Something makes me seek out Julie the car attendant. I ask, “Is there any way we can get an upstairs room?”
“Only if somebody doesn’t show up.”

As soon as we leave, I find her and point out three empty upstairs rooms.

She says, “We have to make certain the missing passengers don’t show up at the next stop.” (This means waiting an hour.)

As soon as we depart the next stop, I’m back, gently pestering Julie.
She says, “I have to call and get approval for the room change.”
“Okay, we’ll wait.”

There was a time when the most important thing was to not bother anybody, to not make a fuss.
But nowadays I feel like Ginger in The Far Side cartoon, doggedly ignoring all those discouraging words.
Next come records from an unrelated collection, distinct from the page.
import Summits.HubbardSuperconductivity.HubbardSuperconductivity.Theorems.AnisotropyChordTransferFibre3FinXBSym

/-!
# Route `AnisotropyChord` / H0 rotor rung: FIN combined (rows `N₁` + C) certificate at `L = 15` — cell facts, part `cd`

Kernel facts `xbcCellAny 15 (49/50) 20 la lb (c, bn) = true` (via the symmetric-table evaluator `xbcCellAnyW` of `…FinXBSym`: `rw [← xbcCellAnyW_eq]; decide +kernel`, zero data) for 1 λ-cells of the per-`L` cover
(`…FinXCCover.xbcCheck`; cell design: p3 g6 (g5 generator) scratch `xbc_design.py`, mirrors `xb_mirror.py`/`xc_mirror.py`); assembled in `…FinXBCFifteen`.
Prover seat `hubbard-h0-rotor-p3` g5; helper for piece A = stmt-HubbardSuperconductivity-23918 of rung 19089 (`--supports`, helper class).
WHAT THIS IS NOT: nothing here proves superconductivity in the Hubbard model (rotor TARGET as worded stays FALSE, g15 verdict); kernel facts for the FIN certificate of two hypotheses (rows `N₁`, C) of ONE conditional reduction.  Tree imports only; no sorry, no new axioms.
-/

set_option linter.dupNamespace false

namespace Summit.HubbardSuperconductivity.HubbardSuperconductivity.Theorems.AnisotropyChord.Transfer.Fibre3

namespace FinXB

set_option maxHeartbeats 4000000 in
/-- kernel fact: cell 95 at `L = 15` (certified, c = (11/20 : ℚ), b = 15/20). [folklore] -/
theorem xbc15_95 : xbcCellAny 15 (49/50 : ℚ) 20 2571167464294276 2635446650901633 ((11/20 : ℚ), (15 : ℕ)) = true := by
  rw [← xbcCellAnyW_eq]
  decide +kernel

end FinXB

end Summit.HubbardSuperconductivity.HubbardSuperconductivity.Theorems.AnisotropyChord.Transfer.Fibre3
The moral: As I write this, we’re happily enjoying the view from our upper level room. Thank you, Barbara. Thank you God. Thank you Ginger.


Of course the next day I think,
“Gee. I kinda like the downstairs view better.”

Sunday, January 3, 2010

"Miss Poe is Missing"

Sorry-- I've been taking the tree down this week and getting ready to go on vacation.

As a substitute, here are three quotes(from Al-Anon meetings)that I liked well enough to write down:

"You can't sow corn and reap strawberries."

"When someone is bugging you, imagine them finding peace, God, and everything one could want. Then imagine yourself doing the same."

"If I don't act on my dreams, I'll just end up being an old woman who had a good idea."